The fact that he will not (or *she* will not: I accept an alternate universe in which I am a different gender, and I have a prehensile tail I use to type) is good enough for me to disprove the concept.

In fact, in the theoretical all-things-are-possible-in-one-of-the-multi-verses, there are actually an INFINITE number of “me”s who will now jump to this universe instance and post comments below, crashing WordPress.

The fact that you can read this post is proof that this has not happened.

We, the Extorted

There is a remarkably simplistic, captioned sepia-toned photo making the rounds on several of the social networks. I won’t post it in this entry, but the gist is that until 1913 Americans “kept all of their earnings”, and in spite of that fact we had schools and roads and railroads and an Army and unicorns pooped tax-free rainbows. Therefore people today are being “extorted”.

The implication is that prior to 1913, when the 16th Amendment was ratified (allowing Congress to levy income taxes without apportioning them among the states or basing them on the United States Census), we weren’t paying taxes on our earning, and we did just fine. Therefore taxes = extortion.

But this is a remarkably ignorant reading of history. Just because in 1913 Congress could levy taxes without apportioning them, doesn’t mean taxes didn’t exist before then.
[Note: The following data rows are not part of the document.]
import Summits.HubbardSuperconductivity.HubbardSuperconductivity.Theorems.AnisotropyChordTransferFibre3FinX3Eval

/-!
# Route `AnisotropyChord` / H0 rotor rung: FIN per-`L` GM₃ (X5), `L = 29` — rows `N₁` / D / side-condition cell facts, part `p05`

Kernel facts (`decide +kernel`) for cert cells 30, 31 of the per-`L` grid of `L = 29`: `xbnCellAny2` (row `N₁` on XB2 point wedges recomputed in the kernel, exporting the literal brackets `nt ⊇ T⁺ − 3λ₂` and `tb ⊇ T⁺·D`), `xdCellAnyN0` (row D, reads `nt`), `sdCellAnyZN` (side condition, reads `nt`); evaluators `…FinX3Eval` / `…FinX5Eval`; constants from the compiled design probe (x3probe/x3plan, margins c ×0.985, b ×1.03, aD ×1.03); assembled in `…FinX5GM3TwentyNine`.
Prover seat `hubbard-h0-rotor-p3` g8; helper for piece A = stmt-HubbardSuperconductivity-23918 of rung 19089 (`--supports`, helper class).
WHAT THIS IS NOT: nothing here proves superconductivity in the Hubbard model (rotor TARGET as worded stays FALSE, g15 verdict); kernel facts for the FIN certificate of ONE conditional reduction.  Tree imports only; zero data; standard axioms.
-/

set_option linter.dupNamespace false
set_option autoImplicit false

namespace Summit.HubbardSuperconductivity.HubbardSuperconductivity.Theorems.AnisotropyChord.Transfer.Fibre3

namespace FinXD

open FinXB FinCell Hole2

set_option maxHeartbeats 4000000 in
/-- row `N₁` of cell 30 of `L = 29` (`c = 3/5`), exporting `nt`, `tb`. [folklore] -/
theorem xn29_30 : xbnCellAny2 29 (49/50 : ℚ) 130121932056685 133374980358103 (3/5 : ℚ) ((-2355222899724 : ℤ), (2325978075804 : ℤ)) ((388008190666594 : ℤ), (402453301753850 : ℤ)) = true := by decide +kernel

set_option maxHeartbeats 4000000 in
/-- row D of cell 30 of `L = 29` (`aD = 17/200`). [folklore] -/
theorem xd29_30 : xdCellAnyN0 29 (49/50 : ℚ) 130121932056685 133374980358103 (17/200 : ℚ) ((-2355222899724 : ℤ), (2325978075804 : ℤ)) = true := by decide +kernel

set_option maxHeartbeats 4000000 in
/-- side condition of cell 30 of `L = 29` (`c, b = 55/100, aD`). [folklore] -/
theorem sd29_30 : sdCellAnyZN 29 (49/50 : ℚ) 100 130121932056685 133374980358103 ((3/5 : ℚ), (55 : ℕ), (17/200 : ℚ)) ((-2355222899724 : ℤ), (2325978075804 : ℤ)) = true := by decide +kernel

set_option maxHeartbeats 4000000 in
/-- row `N₁` of cell 31 of `L = 29` (`c = 3/5`), exporting `nt`, `tb`. [folklore] -/
theorem xn29_31 : xbnCellAny2 29 (49/50 : ℚ) 133374980358103 136709354867056 (3/5 : ℚ) ((-2346820829569 : ℤ), (2324944610259 : ℤ)) ((397775678075910 : ℤ), (412455451380257 : ℤ)) = true := by decide +kernel

set_option maxHeartbeats 4000000 in
/-- row D of cell 31 of `L = 29` (`aD = 17/200`). [folklore] -/
theorem xd29_31 : xdCellAnyN0 29 (49/50 : ℚ) 133374980358103 136709354867056 (17/200 : ℚ) ((-2346820829569 : ℤ), (2324944610259 : ℤ)) = true := by decide +kernel

set_option maxHeartbeats 4000000 in
/-- side condition of cell 31 of `L = 29` (`c, b = 55/100, aD`). [folklore] -/
theorem sd29_31 : sdCellAnyZN 29 (49/50 : ℚ) 100 133374980358103 136709354867056 ((3/5 : ℚ), (55 : ℕ), (17/200 : ℚ)) ((-2346820829569 : ℤ), (2324944610259 : ℤ)) = true := by decide +kernel

end FinXD

end Summit.HubbardSuperconductivity.HubbardSuperconductivity.Theorems.AnisotropyChord.Transfer.Fibre3
/-- **`Σ_{i ∈ v} ∫ (∏_{l ≠ i} φ_l) Ψᵢ dμ = ∫ 𝒜 ∏_{l ∈ v} φ_l dμ = 0`** (generator stationarity of the
thermal state on local polynomials, stub S). [cite: LanfordLebowitzLieb1977, §4 remark (i)] -/
theorem sum_integral_prod_psi_eq_zero (hω : 0 < ω₂) (hT : 0 < T)
    (hμ : (pinnedChain ω₂ 0 0 γ).IsChainGibbsMeasure T μ) (hS : IsShiftInvariant μ)
    {ι : Type} [DecidableEq ι] (v : Finset ι) (f : ι → TestFn) (S : Finset ℤ)
    (hSsub : ∀ i ∈ v, (f i).1.support ∪ (f i).2.support ⊆ S) :
    ∑ i ∈ v, ∫ σ, (∏ l ∈ v.erase i, linObs (f l) σ) *
      ∑ y ∈ S, ((σ y).2 * (f i).1 y + (pinnedChain ω₂ 0 0 γ).force σ y * (f i).2 y) ∂μ = 0 := by
  rw [← integral_finsetSum _ (fun i _ => integrable_of_mem_localPolynomials hω hT hμ hS
    (mul_mem_localPolynomials (prod_linObs_mem_localPolynomials _ f)
      (psi_mem_localPolynomials ω₂ 0 0 γ (f i) S)))]
  have h : (fun σ => ∑ i ∈ v, (∏ l ∈ v.erase i, linObs (f l) σ) *
      ∑ y ∈ S, ((σ y).2 * (f i).1 y + (pinnedChain ω₂ 0 0 γ).force σ y * (f i).2 y)) =
      liouvilleZ (pinnedChain ω₂ 0 0 γ) (fun σ => ∏ i ∈ v, linObs (f i) σ) :=
    funext fun σ => (liouvilleZ_prod_linObs (pinnedChain ω₂ 0 0 γ) v f S hSsub σ).symm
  rw [h]
  exact (stub_polynomialStationarity ω₂ 0 0 γ T hω le_rfl le_rfl hT μ hμ hS _
    (prod_linObs_mem_localPolynomials v f)).2

/-- Swapping a double sum over off-diagonal pairs. [folklore] -/
theorem sum_sum_erase_comm {ι : Type*} [DecidableEq ι] (u : Finset ι) (a : ι → ι → ℝ) :
    ∑ i ∈ u, ∑ j ∈ u.erase i, a i j = ∑ j ∈ u, ∑ i ∈ u.erase j, a i j := by
  have h1 : ∀ i ∈ u, ∑ j ∈ u.erase i, a i j = ∑ j ∈ u, if j ≠ i then a i j else 0 := by
    intro i _
    rw [← Finset.sum_filter, Finset.filter_ne']
  have h2 : ∀ j ∈ u, ∑ i ∈ u.erase j, a i j = ∑ i ∈ u, if j ≠ i then a i j else 0 := by
    intro j _
    rw [← Finset.sum_filter, Finset.filter_ne]
  rw [Finset.sum_congr rfl h1, Finset.sum_congr rfl h2, Finset.sum_comm]
import Literature.NumberTheory.EllipticCurves.KubertTateSevenVeluIsogeny
import Literature.NumberTheory.EllipticCurves.KubertTateFiveRationalTorsion
import HarnessLib

/-!
# The rational `7`-power torsion of the Kubert–Tate curves `E_{m,n}` (`7`-torsion family) is `⟨T⟩`
# (reduction modulo a small good prime `q ≤ 23`, `q ≠ 7`)

PROOF-ONLY file (theorems only, no definition, no named fact, no `sorry`), topic
`NumberTheory/EllipticCurves`; the `7`-torsion sibling of `KubertTateFiveRationalTorsion` (whose
structure it follows line by line). For

  `E = E_{m,n} = kubertTateSeven m n : y² + (n² + mn - m²)xy + m²n³(n-m)y = x³ + m²n(n-m)x²`

over `ℚ` (elliptic; `Δ = m⁷n⁷(m-n)⁷(m³ - 8m²n + 5mn² + n³)`, `T = (0,0)` of order `7`) and a prime
`q ≠ 7` of good reduction with `2q + 1 < 49`, i.e. `q ∈ {2, 3, 5, 11, 13, 17, 19, 23}` and `q ∤ Δ`:

* `natCard_le_of_not_dvd` — a finite subgroup `B ≤ E(ℚ)` of order prime to `q` has `#B ≤ 2q + 1`
  (reduction modulo `q` is injective on it, Silverman VII.3.1(b), via the tree's
  `X1Eleven.natCard_le_of_hasNonsingularReduction`, and `#Ẽ(𝔽_q) ≤ 2q + 1`);
* **`torsionBy_fortynine_eq`** — `E(ℚ)[49] = ⟨T⟩` (a `7`-group of order `≤ 2q + 1 < 49` containing
  `⟨T⟩ ≅ ℤ/7`); `natCard_torsionBy_seven : #E(ℚ)[7] = 7`;
* **`fortynine_nsmul_ne_zero`** — a rational affine point `P = (x, y)` with
  `x ∉ {0, m²n(m-n), mn²(m-n)}` has `49 P ≠ O` (and `fortynine_zsmul_toGeomPoints_ne_zero`: the same
  for its image in `E(ℚ̄)`, the shape `((49 : ℕ) : ℤ) • P₁ ≠ 0` of the reference-point hypothesis of
  a `μ₇`-descent).

## References

* [SilvermanAEC2009] J. H. Silverman, *AEC*, 2nd ed., VII.3 Prop. 3.1(b), VIII.§1, Exercise 10.1.
* [Kubert1976] D. S. Kubert, *Universal bounds on the torsion of elliptic curves*, Table 3 (`N = 7`).
-/

noncomputable section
You can’t even claim to have read the Constitution and say that, since the 16th Amendment was just a modification of Congress’ ability to levy taxes as granted in Article I, Sections 2 and 8; not something brand new. Prior to 1913 there were direct and indirect taxes: excise taxes and tariffs, import taxes, property taxes, taxes on economic activities, personal income taxes (on and off since 1861), inheritance taxes, poll taxes, sales taxes, etc. Or does someone think the state and federal governments worked with zero budgets until 1913?

In addition, a lot of the income taxes imposed before 1913 used wars as their justification, so that helps explain the Army, Navy and Marine Corps. Heck, one of the main reasons the Constitution came to be was because the nation was unable to pay its war debts, thanks to the lack of collection powers in the Articles of Confederation.  And prior to the establishment of public education, schools and colleges were available only to those who could afford to pay for them personally or within their community, so it wasn’t exactly an educational utopia for those who wanted the opportunity to better themselves but lacked the money.

But fundamentally we need to ask the question: does anyone think that 1912 was the high-water mark for American society and the welfare and happiness of its citizens, one that we should strive to recreate?

Sure, there is tax fraud and waste today, and we can work to eliminate that within the current tax context. But as my friend Ben Zvan said after April 15th this year, quoting Oliver Wendell Holmes: “I like to pay taxes. With them, I buy civilization.” To equate taxation with extortion or to claim that prior to 1913 no one paid taxes and everything was peachy because of it is ridiculous.